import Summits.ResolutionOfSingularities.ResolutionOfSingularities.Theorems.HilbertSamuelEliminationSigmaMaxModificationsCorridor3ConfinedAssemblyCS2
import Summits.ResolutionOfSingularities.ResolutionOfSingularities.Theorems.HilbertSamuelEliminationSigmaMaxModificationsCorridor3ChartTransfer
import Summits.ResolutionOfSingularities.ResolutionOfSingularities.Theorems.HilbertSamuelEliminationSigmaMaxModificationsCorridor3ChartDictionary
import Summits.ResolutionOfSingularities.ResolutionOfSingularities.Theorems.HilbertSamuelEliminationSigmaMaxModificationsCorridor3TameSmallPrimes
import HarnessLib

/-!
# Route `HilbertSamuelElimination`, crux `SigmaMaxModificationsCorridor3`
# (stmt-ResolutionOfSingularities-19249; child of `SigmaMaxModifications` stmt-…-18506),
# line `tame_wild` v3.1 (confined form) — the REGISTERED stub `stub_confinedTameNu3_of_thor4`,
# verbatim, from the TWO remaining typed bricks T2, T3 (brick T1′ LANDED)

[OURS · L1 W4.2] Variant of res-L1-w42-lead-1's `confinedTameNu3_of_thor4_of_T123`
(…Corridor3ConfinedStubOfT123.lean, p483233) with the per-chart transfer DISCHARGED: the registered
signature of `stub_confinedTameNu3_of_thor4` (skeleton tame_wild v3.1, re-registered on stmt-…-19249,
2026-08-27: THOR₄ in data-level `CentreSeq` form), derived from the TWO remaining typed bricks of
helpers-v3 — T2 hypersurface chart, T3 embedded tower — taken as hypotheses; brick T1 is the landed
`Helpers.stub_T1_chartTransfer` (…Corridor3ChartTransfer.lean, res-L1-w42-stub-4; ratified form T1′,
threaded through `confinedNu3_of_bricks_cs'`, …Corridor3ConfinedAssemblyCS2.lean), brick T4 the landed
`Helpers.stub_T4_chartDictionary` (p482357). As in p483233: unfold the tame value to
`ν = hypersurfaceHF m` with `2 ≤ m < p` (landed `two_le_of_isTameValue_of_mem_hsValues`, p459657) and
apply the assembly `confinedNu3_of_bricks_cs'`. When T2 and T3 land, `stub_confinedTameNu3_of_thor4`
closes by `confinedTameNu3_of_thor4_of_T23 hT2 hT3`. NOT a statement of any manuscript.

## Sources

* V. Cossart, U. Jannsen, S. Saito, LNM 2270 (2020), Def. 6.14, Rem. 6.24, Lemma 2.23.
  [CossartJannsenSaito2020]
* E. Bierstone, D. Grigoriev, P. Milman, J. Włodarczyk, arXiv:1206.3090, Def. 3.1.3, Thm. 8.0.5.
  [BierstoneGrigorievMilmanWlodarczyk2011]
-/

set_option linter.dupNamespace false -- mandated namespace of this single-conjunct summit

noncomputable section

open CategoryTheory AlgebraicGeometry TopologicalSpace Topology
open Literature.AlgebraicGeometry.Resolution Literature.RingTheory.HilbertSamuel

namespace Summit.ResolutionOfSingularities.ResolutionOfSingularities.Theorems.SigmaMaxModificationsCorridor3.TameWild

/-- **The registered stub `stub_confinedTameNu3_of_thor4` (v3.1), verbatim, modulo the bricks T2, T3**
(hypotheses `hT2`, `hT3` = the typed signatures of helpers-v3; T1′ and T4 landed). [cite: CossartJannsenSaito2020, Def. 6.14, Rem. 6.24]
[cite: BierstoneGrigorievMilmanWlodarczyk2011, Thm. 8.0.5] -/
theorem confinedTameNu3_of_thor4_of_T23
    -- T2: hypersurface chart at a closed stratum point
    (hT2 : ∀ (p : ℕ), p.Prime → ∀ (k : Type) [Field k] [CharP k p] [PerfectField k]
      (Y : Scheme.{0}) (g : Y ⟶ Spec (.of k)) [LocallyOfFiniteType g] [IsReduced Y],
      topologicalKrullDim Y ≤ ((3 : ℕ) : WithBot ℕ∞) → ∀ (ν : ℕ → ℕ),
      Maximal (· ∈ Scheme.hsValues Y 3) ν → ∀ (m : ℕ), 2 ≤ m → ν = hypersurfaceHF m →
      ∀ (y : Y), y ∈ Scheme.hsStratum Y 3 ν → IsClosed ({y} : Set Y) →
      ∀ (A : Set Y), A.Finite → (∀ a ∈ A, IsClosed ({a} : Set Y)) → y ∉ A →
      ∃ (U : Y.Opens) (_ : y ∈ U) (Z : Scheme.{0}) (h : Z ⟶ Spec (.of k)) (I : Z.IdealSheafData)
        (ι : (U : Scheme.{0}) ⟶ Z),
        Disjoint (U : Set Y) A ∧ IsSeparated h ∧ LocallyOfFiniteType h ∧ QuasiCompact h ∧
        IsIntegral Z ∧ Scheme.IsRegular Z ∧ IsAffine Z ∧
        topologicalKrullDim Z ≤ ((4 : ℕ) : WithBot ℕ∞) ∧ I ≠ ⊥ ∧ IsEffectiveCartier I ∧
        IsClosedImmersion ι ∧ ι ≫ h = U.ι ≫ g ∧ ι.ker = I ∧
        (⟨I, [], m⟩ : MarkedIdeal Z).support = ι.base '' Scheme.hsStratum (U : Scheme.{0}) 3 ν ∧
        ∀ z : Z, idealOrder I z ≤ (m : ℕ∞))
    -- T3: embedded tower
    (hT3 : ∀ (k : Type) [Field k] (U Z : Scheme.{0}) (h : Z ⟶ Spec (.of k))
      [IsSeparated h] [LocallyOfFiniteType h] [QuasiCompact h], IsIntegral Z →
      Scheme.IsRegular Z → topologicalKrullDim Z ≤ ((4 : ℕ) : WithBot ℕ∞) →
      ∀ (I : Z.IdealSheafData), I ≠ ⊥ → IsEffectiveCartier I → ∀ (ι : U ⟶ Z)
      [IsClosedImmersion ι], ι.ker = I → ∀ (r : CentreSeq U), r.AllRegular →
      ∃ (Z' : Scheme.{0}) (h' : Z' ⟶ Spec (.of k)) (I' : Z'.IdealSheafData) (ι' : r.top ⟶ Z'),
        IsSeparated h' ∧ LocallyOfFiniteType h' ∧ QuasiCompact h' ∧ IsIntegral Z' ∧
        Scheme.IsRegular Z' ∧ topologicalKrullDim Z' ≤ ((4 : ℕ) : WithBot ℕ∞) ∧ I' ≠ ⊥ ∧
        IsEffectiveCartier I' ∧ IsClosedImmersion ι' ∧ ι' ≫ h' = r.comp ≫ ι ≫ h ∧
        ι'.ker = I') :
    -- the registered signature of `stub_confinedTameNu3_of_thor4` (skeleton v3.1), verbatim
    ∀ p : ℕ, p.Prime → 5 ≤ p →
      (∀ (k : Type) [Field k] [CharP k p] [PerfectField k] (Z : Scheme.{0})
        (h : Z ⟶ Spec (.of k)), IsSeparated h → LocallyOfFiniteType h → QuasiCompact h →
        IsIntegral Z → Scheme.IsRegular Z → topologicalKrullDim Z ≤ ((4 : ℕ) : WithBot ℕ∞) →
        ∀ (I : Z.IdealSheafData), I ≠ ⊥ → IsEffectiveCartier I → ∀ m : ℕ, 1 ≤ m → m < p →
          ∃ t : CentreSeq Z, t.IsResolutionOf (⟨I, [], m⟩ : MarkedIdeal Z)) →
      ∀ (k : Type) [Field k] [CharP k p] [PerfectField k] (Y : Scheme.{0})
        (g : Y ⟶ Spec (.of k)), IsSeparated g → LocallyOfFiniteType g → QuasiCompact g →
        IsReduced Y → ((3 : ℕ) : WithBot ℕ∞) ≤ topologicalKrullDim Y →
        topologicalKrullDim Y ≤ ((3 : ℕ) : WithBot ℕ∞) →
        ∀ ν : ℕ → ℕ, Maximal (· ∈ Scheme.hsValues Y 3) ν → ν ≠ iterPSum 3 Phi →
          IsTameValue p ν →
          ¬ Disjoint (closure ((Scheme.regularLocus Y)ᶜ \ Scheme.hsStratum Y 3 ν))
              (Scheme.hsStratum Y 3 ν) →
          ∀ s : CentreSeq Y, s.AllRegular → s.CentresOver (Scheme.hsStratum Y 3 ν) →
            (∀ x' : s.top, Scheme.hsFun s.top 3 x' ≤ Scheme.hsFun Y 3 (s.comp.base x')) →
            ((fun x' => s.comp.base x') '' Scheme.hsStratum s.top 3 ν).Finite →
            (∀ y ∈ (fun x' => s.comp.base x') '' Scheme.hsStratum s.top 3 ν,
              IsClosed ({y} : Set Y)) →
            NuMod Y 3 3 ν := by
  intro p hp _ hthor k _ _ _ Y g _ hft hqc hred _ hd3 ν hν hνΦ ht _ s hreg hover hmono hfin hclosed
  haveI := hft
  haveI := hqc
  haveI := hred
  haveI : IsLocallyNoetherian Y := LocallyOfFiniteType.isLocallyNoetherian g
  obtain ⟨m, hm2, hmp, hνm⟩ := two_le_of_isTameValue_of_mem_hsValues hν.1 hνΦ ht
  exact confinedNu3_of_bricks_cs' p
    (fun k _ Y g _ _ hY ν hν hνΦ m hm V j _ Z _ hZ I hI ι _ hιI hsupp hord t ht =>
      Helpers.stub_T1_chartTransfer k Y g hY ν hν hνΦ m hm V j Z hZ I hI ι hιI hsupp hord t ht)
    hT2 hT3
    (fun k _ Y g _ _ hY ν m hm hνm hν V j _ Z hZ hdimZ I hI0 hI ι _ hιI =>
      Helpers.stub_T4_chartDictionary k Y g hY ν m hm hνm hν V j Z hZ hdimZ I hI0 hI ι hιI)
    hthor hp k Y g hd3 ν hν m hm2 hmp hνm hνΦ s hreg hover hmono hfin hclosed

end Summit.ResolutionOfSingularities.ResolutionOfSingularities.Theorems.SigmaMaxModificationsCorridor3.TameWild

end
•••
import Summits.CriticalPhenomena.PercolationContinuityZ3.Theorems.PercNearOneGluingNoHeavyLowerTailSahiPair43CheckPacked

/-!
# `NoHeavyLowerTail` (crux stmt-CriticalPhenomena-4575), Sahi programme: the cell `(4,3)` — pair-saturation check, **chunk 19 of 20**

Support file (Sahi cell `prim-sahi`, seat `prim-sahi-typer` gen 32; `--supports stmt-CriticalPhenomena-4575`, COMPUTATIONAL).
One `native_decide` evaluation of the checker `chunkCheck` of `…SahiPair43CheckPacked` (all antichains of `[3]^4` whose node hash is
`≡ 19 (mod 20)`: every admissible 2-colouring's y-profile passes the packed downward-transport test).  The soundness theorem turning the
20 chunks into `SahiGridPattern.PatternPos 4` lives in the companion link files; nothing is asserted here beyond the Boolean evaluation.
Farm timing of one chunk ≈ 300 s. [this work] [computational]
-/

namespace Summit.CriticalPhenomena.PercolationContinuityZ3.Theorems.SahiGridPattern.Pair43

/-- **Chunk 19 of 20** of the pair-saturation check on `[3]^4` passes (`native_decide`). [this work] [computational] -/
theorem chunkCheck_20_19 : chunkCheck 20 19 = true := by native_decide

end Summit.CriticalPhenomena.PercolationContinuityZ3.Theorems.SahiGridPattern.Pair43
•••
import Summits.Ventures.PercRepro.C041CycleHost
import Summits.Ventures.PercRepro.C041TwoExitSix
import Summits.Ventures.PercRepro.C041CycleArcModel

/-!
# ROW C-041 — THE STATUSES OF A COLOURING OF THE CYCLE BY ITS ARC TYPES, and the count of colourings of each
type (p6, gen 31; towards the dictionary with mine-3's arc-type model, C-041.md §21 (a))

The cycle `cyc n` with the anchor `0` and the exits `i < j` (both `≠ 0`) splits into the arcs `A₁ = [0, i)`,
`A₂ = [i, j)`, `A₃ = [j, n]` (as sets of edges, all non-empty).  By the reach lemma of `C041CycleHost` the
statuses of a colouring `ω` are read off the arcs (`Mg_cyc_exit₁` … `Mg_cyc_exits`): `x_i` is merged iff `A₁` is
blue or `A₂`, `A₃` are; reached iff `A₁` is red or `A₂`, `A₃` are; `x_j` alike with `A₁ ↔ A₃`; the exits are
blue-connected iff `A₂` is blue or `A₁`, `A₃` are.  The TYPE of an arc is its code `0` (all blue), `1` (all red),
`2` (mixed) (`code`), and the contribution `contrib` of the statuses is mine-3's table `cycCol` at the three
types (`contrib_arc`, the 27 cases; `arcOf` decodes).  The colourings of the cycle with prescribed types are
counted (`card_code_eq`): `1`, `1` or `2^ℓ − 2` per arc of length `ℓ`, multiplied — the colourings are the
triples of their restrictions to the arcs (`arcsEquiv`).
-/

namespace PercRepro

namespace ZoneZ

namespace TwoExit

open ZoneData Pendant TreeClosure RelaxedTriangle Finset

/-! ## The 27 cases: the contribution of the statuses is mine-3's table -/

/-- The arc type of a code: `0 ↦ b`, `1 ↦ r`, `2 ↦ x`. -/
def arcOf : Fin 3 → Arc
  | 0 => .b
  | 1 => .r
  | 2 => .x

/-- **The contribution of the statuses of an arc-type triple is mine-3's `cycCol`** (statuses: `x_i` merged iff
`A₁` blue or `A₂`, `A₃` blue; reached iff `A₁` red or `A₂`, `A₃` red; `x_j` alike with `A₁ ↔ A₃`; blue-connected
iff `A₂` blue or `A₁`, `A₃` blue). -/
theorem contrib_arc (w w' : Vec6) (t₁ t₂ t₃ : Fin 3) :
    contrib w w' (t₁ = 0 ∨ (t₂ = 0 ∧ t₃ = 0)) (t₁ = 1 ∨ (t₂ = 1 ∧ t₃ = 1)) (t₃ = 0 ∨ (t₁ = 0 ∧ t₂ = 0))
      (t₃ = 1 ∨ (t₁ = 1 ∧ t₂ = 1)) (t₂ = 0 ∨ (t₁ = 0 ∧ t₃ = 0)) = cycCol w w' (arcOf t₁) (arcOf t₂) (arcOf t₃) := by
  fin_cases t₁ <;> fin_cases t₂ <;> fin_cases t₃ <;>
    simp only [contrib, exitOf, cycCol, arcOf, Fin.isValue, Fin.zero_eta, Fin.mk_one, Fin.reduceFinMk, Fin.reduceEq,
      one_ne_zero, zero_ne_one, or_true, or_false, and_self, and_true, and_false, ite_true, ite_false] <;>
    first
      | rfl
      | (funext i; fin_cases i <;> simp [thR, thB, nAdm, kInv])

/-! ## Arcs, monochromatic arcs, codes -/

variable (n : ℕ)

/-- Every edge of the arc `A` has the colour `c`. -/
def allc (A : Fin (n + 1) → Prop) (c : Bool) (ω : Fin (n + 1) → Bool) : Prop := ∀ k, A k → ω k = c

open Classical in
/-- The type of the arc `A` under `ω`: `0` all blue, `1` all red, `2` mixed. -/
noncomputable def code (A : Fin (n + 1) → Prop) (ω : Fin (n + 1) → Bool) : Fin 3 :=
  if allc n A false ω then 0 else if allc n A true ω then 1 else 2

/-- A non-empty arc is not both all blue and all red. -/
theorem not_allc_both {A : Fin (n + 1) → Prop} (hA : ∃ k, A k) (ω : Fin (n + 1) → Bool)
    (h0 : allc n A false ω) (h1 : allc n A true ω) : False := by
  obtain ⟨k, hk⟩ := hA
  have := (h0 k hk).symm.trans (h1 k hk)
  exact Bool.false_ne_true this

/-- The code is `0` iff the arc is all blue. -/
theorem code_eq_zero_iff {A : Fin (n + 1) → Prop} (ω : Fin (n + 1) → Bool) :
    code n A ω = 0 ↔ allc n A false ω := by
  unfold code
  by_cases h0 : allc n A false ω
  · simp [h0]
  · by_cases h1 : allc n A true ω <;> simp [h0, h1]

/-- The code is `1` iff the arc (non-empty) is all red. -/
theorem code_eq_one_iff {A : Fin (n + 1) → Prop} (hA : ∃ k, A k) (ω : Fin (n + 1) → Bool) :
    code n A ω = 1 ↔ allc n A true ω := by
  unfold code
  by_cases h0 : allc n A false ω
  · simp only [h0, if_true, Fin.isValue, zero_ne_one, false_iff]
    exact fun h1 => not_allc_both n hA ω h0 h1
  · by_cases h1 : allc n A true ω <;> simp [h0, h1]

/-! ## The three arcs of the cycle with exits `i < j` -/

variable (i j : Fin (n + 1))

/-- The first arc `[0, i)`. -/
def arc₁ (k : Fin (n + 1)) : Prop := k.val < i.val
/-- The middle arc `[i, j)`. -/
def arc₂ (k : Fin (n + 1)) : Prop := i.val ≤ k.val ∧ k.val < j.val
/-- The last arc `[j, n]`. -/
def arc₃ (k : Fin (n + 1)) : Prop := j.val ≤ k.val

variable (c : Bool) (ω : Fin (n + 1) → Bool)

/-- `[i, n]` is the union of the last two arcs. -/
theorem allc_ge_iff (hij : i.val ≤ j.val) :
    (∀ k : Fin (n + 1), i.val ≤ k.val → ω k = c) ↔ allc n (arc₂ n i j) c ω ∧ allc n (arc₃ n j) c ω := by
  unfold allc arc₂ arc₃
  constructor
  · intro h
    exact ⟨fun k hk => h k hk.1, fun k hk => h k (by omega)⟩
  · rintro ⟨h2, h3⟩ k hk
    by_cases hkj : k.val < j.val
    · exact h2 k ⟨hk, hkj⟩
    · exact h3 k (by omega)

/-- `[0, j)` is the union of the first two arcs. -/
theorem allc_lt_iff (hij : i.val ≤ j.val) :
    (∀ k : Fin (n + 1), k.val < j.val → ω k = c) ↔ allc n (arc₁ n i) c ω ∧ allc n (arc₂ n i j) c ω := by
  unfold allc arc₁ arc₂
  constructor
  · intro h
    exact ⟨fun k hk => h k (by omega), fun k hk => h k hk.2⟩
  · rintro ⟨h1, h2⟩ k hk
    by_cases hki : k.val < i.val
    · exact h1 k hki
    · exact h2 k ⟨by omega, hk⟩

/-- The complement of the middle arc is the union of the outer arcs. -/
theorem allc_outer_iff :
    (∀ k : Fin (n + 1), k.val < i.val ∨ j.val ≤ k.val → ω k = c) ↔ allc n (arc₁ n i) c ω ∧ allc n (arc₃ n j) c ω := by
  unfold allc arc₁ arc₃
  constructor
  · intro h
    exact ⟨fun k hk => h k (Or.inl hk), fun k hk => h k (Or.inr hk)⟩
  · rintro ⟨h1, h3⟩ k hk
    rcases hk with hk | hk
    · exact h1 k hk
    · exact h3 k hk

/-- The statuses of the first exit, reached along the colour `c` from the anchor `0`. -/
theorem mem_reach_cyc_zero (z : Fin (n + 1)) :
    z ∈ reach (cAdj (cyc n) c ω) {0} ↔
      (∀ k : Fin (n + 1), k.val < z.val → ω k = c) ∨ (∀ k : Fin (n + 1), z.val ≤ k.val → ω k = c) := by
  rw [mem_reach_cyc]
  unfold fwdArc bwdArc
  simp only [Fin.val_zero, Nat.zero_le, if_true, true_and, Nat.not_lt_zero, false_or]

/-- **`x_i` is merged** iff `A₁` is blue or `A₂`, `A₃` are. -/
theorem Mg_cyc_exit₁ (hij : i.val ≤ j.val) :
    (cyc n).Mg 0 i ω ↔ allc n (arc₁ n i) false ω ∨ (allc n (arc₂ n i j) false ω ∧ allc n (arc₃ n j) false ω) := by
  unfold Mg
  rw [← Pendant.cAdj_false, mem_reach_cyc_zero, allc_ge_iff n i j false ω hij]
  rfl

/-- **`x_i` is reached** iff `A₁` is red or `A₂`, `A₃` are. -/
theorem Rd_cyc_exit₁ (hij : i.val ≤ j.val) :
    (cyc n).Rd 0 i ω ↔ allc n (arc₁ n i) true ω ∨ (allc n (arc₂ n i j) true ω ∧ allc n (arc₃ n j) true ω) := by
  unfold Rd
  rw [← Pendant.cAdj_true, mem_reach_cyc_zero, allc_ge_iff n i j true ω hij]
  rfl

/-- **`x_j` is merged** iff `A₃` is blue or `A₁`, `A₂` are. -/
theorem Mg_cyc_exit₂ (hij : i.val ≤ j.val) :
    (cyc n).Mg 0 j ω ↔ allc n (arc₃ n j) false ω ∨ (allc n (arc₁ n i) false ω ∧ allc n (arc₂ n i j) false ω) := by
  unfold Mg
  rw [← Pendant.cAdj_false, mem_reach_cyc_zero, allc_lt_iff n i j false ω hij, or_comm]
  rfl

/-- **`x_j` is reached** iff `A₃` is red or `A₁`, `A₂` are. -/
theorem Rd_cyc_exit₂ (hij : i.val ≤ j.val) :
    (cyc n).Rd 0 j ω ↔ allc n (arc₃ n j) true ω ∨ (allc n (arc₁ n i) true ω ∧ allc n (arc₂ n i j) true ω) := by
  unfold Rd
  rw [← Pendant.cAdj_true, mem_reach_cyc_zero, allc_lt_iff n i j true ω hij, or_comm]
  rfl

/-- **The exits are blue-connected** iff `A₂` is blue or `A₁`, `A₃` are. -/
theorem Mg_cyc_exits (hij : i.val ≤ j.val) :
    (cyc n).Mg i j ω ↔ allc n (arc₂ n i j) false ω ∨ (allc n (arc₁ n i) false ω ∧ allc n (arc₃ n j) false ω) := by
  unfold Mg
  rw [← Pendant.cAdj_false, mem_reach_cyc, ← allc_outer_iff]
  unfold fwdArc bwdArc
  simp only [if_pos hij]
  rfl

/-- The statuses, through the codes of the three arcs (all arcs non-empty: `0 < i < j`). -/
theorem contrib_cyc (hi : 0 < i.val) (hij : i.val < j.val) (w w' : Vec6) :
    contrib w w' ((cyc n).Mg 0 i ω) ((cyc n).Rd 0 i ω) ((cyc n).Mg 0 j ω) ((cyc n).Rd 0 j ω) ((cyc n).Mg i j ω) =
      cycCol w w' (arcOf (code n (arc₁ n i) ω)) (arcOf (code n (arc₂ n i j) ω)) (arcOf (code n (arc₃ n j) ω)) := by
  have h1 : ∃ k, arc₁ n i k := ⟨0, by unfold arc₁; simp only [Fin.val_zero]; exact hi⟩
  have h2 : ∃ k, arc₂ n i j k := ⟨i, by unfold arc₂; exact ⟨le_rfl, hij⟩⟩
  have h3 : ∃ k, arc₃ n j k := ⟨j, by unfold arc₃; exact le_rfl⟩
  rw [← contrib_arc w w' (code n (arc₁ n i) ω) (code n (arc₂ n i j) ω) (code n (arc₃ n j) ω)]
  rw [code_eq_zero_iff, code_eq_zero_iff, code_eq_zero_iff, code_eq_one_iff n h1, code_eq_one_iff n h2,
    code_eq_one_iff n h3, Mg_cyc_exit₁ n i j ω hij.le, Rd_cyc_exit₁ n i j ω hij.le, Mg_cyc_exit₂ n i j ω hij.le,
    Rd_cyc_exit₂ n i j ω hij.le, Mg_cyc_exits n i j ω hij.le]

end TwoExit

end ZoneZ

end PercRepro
•••
> What you need to do: Go to the line in the material above that contains "theorem Mg_cyc_exit₂ (hij" and copy exactly from there through the line that contains "rw [← Pendant.cAdj_false, mem_reach_cyc, ←", stopping after it.

> Exercise output:
theorem Mg_cyc_exit₂ (hij : i.val ≤ j.val) :
    (cyc n).Mg 0 j ω ↔ allc n (arc₃ n j) false ω ∨ (allc n (arc₁ n i) false ω ∧ allc n (arc₂ n i j) false ω) := by
  unfold Mg
  rw [← Pendant.cAdj_false, mem_reach_cyc_zero, allc_lt_iff n i j false ω hij, or_comm]
  rfl

/-- **`x_j` is reached** iff `A₃` is red or `A₁`, `A₂` are. -/
theorem Rd_cyc_exit₂ (hij : i.val ≤ j.val) :
    (cyc n).Rd 0 j ω ↔ allc n (arc₃ n j) true ω ∨ (allc n (arc₁ n i) true ω ∧ allc n (arc₂ n i j) true ω) := by
  unfold Rd
  rw [← Pendant.cAdj_true, mem_reach_cyc_zero, allc_lt_iff n i j true ω hij, or_comm]
  rfl

/-- **The exits are blue-connected** iff `A₂` is blue or `A₁`, `A₃` are. -/
theorem Mg_cyc_exits (hij : i.val ≤ j.val) :
    (cyc n).Mg i j ω ↔ allc n (arc₂ n i j) false ω ∨ (allc n (arc₁ n i) false ω ∧ allc n (arc₃ n j) false ω) := by
  unfold Mg
  rw [← Pendant.cAdj_false, mem_reach_cyc, ← allc_outer_iff]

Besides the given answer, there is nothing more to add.